La perícopa litúrgica del día, parece tener como trasfondo a Is. 10, 1-2: “¡Ay! los que decretan decretos inicuos, y los escribientes que escriben vejaciones, excluyendo del juicio a los débiles, atropellando el derecho de los míseros de mi pueblo, haciendo de las viudas su botín, y despojando a los huérfanos”. Los escribas y los ricos, los doctores de la Ley y los explotadores, atropellan los derechos de los pequeños, se burlan del pobre, arremeten contra la predilección de Dios. Las viudas, símbolo del último lugar en la escala social, se convierten en botín, en presa. Los escribas abusan desde su interpretación, sus estudios, su supuesta inteligencia; los ricos lo hacen desde sus ganancias, su poder adquisitivo, su supuesto ingenio comercial. Ambos ostentan y desean ser respetados y admirados, enmascarando una actitud de opresión hacia el pueblo, quien callado, a paso firme, sigue dejando la vida en la ofrenda de su existencia. Mientras los escribas estudian y enseñan para recibir obediencia, los ricos hacen grandes ofrendas para que se los considere magnánimos. Jesús revela la puesta en escena de quienes no tienen otra intención que mantener un status quo injusto. Con ellos hay que tener ojo, hay que prestar atención, hay que guardarse, porque si bien simulan formas y maneras solidarias, en el fondo ansían seguir estando por encima. El contrapunto de ellos es Jesús, el exegeta por excelencia de Dios que lo da a conocer con sinceridad (cf. Jn. 1, 18), el rico más rico de todos que se hizo pobre (cf. 2Cor. 8, 9). La medida de las acciones está en la dignidad que generan y la fraternidad que suscitan. Todos los actos de Jesús (milagros, comidas, palabras, caminatas, muerte y resurrección) reafirman la dignidad propia de los seres humanos, sobre todo de los marginados, e invitan a concretar un proyecto salvífico universal que no es otra cosa que amarse los unos a los otros con el amor de Dios. Por eso el Maestro ha felicitado al escriba de Mc. 12, 28-34, pues su conclusión (el amor a Dios y al prójimo vale más que cualquier holocausto o sacrificio) no busca el provecho personal (como lo hacen los escribas y los ricos), sino el Reino de Dios.

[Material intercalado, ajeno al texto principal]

import Summits.PneNP.PneNP.Theorems.ExpanderLinearGeneratorsGridRoutingOverlayTransfer
import Summits.PneNP.PneNP.Theorems.ExpanderLinearGeneratorsGridRoutingOverlayExpansion
import Summits.PneNP.PneNP.Theorems.ExpanderLinearGeneratorsGridRoutingLowerBound

/-!
# PneNP / ExpanderLinearGenerators — the crux `LinearGeneratorDepthFregeHard` HOLDS on an explicit
family: expanding `60`-sparse unsolvable systems with exponential bounded-depth Frege lower bounds

Route `PneNP/ExpanderLinearGenerators`, crux stmt-PneNP-11443 (`LinearGeneratorDepthFregeHard`,
Krajíček's Problem 19.4.5 in universal-expander form: every `ℓ`-sparse unsolvable system over `𝔽₂`
whose row supports form an `(n^(1-δ), 3ℓ/4)`-boundary expander forces depth-`d` `textbookFrege`
refutations of size `2^(n^ε)`). The crux is open. This file proves that its BODY holds, for
`ℓ = 60`, every depth `d` and every `δ > 0`, on an explicit infinite family of instances — so the
crux is not only non-vacuous (`…DepthSevenCompleteness`, `…Instances`) but TRUE where we can test
it, unconditionally:

* the instances: the grid routing system of the bijective pigeonhole principle on `k + 2` pigeons
  (`…GridRoutingSystem`) overlaid with a `56`-regular locally sparse lift of `K₅₇` on `57` copies of
  its rows (`…GridRoutingOverlay`, `Literature.Combinatorics.SimpleGraph.exists_sparse_lift`):
  supports `≤ 60`, `(r, 45)`-boundary expanding for `r` linear in the number of variables
  (`…OverlayExpansion`), unsolvable (odd charge);
* the lower bound: a depth-`d` refutation of an instance restricts (edge variables `↦ ⊥`,
  `…OverlayTransfer`) to a depth-`(d+16)` refutation of the grid routing system, which by the
  Urquhart–Fu / Ben-Sasson reduction and the `k`-evaluation lower bound for the onto pigeonhole
  principle has size `2^{k^{Ω(1)}}` (`…GridRoutingLowerBound`);
* `linearGeneratorDepthFregeHard_on_gridFamily` — **for every `d` and `δ > 0` there are `ε > 0`
  and `K₀` such that for every `k ≥ K₀` there is an instance `(n, m, E)` with `k ≤ n`, satisfying
  every hypothesis of the crux for `ℓ = 60` at scale `n^(1-δ)`, all of whose depth-`d`
  `textbookFrege` refutations have `proofSize ≥ 2^(n^ε)`.**

References: A. Urquhart, X. Fu, NDJFL 37 (1996); E. Ben-Sasson, Comput. Complexity 11 (2002);
J. Krajíček, *Proof complexity* (CUP 2019), Problem 19.4.5, §13.3; N. Galesi et al., APAL 174
(2023), Lemma 10.
-/

namespace Summit.PneNP.PneNP.Theorems.GridRouting

set_option linter.dupNamespace false -- `Summit.PneNP.PneNP.…`: summit = sub-problem (D-0017)

open Filter Finset Literature.Computability.Complexity.PropForm
open Literature.Computability.Complexity (PropForm)
open Literature.Computability.MetaComplexity Literature.Computability.MetaComplexity.TextbookFrege
open Literature.ModelTheory.FiniteModelTheory.ConnerydGhannanePang (IsSparse)
open Literature.Combinatorics.SimpleGraph

/-! ### The size of the transfer is polynomial -/

/-- `tautLines` is sub-multiplicative in the size budget. [folklore] -/
theorem tautLines_le_mul {N S₀ : ℕ} (h : 1 ≤ S₀) : tautLines N S₀ ≤ S₀ * tautLines N 1 := by
  unfold tautLines
  have : S₀ * (100 * (N + 8) ^ 2) + 50 * (2 * N + 3) ^ 2 + 2 ≤
      S₀ * (1 * (100 * (N + 8) ^ 2) + 50 * (2 * N + 3) ^ 2 + 2) := by nlinarith
  calc 2 ^ N * (S₀ * (100 * (N + 8) ^ 2) + 50 * (2 * N + 3) ^ 2 + 2)
      ≤ 2 ^ N * (S₀ * (1 * (100 * (N + 8) ^ 2) + 50 * (2 * N + 3) ^ 2 + 2)) :=
        Nat.mul_le_mul_left _ this
    _ = S₀ * (2 ^ N * (1 * (100 * (N + 8) ^ 2) + 50 * (2 * N + 3) ^ 2 + 2)) := by ring

/-- **The transfer is polynomial**: its size bound is at most `transferConst · (Z + 3)³` for
`Z = S + 224 m`. [folklore] -/
theorem transferBound_le (S m : ℕ) :
    transferLines S (S + 224 * m) 16 4 * (40 * ((16 + 3) * (S + 224 * m + 3) + 4) + 300) ≤
      transferConst * (S + 224 * m + 3) ^ 3 := by
  generalize hZ : S + 224 * m = Z
  have hSZ : S ≤ Z := by omega
  unfold transferLines transferClauseLines transferConst
  have ht : tautLines (4 + 16 + 1) ((16 + 1) * (Z + 2)) ≤
      ((16 + 1) * (Z + 2)) * tautLines (4 + 16 + 1) 1 := tautLines_le_mul (by omega)
  generalize tautLines (4 + 16 + 1) 1 = T₁ at ht ⊢
  generalize tautLines (4 + 16 + 1) ((16 + 1) * (Z + 2)) = X at ht ⊢
  have hP : X ≤ 17 * ((Z + 3) * T₁) := by
    have : (16 + 1) * (Z + 2) * T₁ ≤ 17 * ((Z + 3) * T₁) := by
      rw [Nat.mul_assoc]; exact Nat.mul_le_mul_left _ (Nat.mul_le_mul_right _ (by omega))
    exact ht.trans this
  generalize hPdef : (Z + 3) * T₁ = P at hP
  simp only [Nat.reduceAdd, Nat.reduceMul, Nat.reducePow]
  -- NB: `omega` must not see the large-coefficient facts below (grey-shadow blow-up): `linarith`.
  have h2 : 40 * (19 * (Z + 3) + 4) + 300 ≤ 1000 * (Z + 3) := by omega
  have h1 : X + 20000 + 16 * (130 * (Z + 3) + 20000 + 8) + 51 ≤
      17 * P + 125000 * (Z + 3) := by linarith
  have h3 : S + Z * (X + 20000 + 16 * (130 * (Z + 3) + 20000 + 8) + 51) +
      2300 ≤ (Z + 3) * (17 * P + 126000 * (Z + 3)) := by
    have h4 := Nat.mul_le_mul_left Z h1
    have h5 : Z * (17 * P + 125000 * (Z + 3)) + (S + 2300) ≤
        (Z + 3) * (17 * P + 126000 * (Z + 3)) := by nlinarith
    linarith
  calc _ ≤ (Z + 3) * (17 * P + 126000 * (Z + 3)) * (1000 * (Z + 3)) := Nat.mul_le_mul h3 h2
    _ = 1000 * (17 * P + 126000 * (Z + 3)) * (Z + 3) ^ 2 := by ring
    _ = 1000 * (17 * ((Z + 3) * T₁) + 126000 * (Z + 3)) * (Z + 3) ^ 2 := by rw [hPdef]
    _ = 1000 * (17 * T₁ + 126000) * (Z + 3) ^ 3 := by ring

/-! ### Arithmetic of the family -/

/-- `nRows k ≤ (k + 3)²` and `k ≤ nVars k ≤ 2 nRows k`. [folklore] -/
theorem nRows_bounds (k : ℕ) : nRows k ≤ (k + 3) ^ 2 ∧ k ≤ nVars k ∧ nVars k ≤ 2 * nRows k ∧
    1 ≤ nRows k ∧ (k + 1) ^ 2 ≤ nRows k := by
  simp only [nRows, nVars]
  refine ⟨by nlinarith, by nlinarith, by nlinarith, by nlinarith, by nlinarith⟩

/-- Eventually in `n`: `227 n ≤ 2^{n^ε}` and `8 C ≤ 2^{n^ε}`. [folklore] -/
theorem eventually_linear_le_two_rpow (Cst : ℕ) {ε : ℝ} (hε : 0 < ε) :
    ∀ᶠ n : ℕ in atTop, (227 * (n : ℝ) ≤ (2 : ℝ) ^ ((n : ℝ) ^ ε)) ∧
      ((8 * Cst : ℝ) ≤ (2 : ℝ) ^ ((n : ℝ) ^ ε)) := by
  have h2 := Literature.Computability.Complexity.eventually_pow_lt_two_rpow_rpow 2 hε
  have hge : ∀ᶠ n : ℕ in atTop, 227 + 8 * Cst ≤ n := eventually_ge_atTop _
  filter_upwards [h2, hge] with n hn hge'
  have hn1 : (227 + 8 * Cst : ℝ) ≤ n := by exact_mod_cast hge'
  have hn0 : (0 : ℝ) ≤ n := Nat.cast_nonneg n
  have hsq : (n : ℝ) ^ 2 < (2 : ℝ) ^ ((n : ℝ) ^ ε) := by simpa using hn
  constructor
  · nlinarith
  · nlinarith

Tras un tiempo de evangelización conviene preguntarse, inexcusablemente, cuál es la intención misionera: comunicar una Buena Noticia, demostrar que uno puede hacerlo, buscar reconocimiento, lavar culpas, liberar al otro de las opresiones o cargarlo con alguna que otra opresión más. Muchos misioneros dedican horas y horas al estudio teológico, a la exégesis bíblica de la última hora, a la reflexión sacramental y eclesiológica. Muchos misioneros trabajan abnegadas jornadas, duermen poco, se ensucian con los polvorientos y embarrados caminos, cruzan largas distancias mundiales. Muchos misioneros hacen todo lo que hacen, de una manera heroica y martirial, sólo para ser saludados en las esquinas de las plazas o para que su ofrenda se vea grandiosa.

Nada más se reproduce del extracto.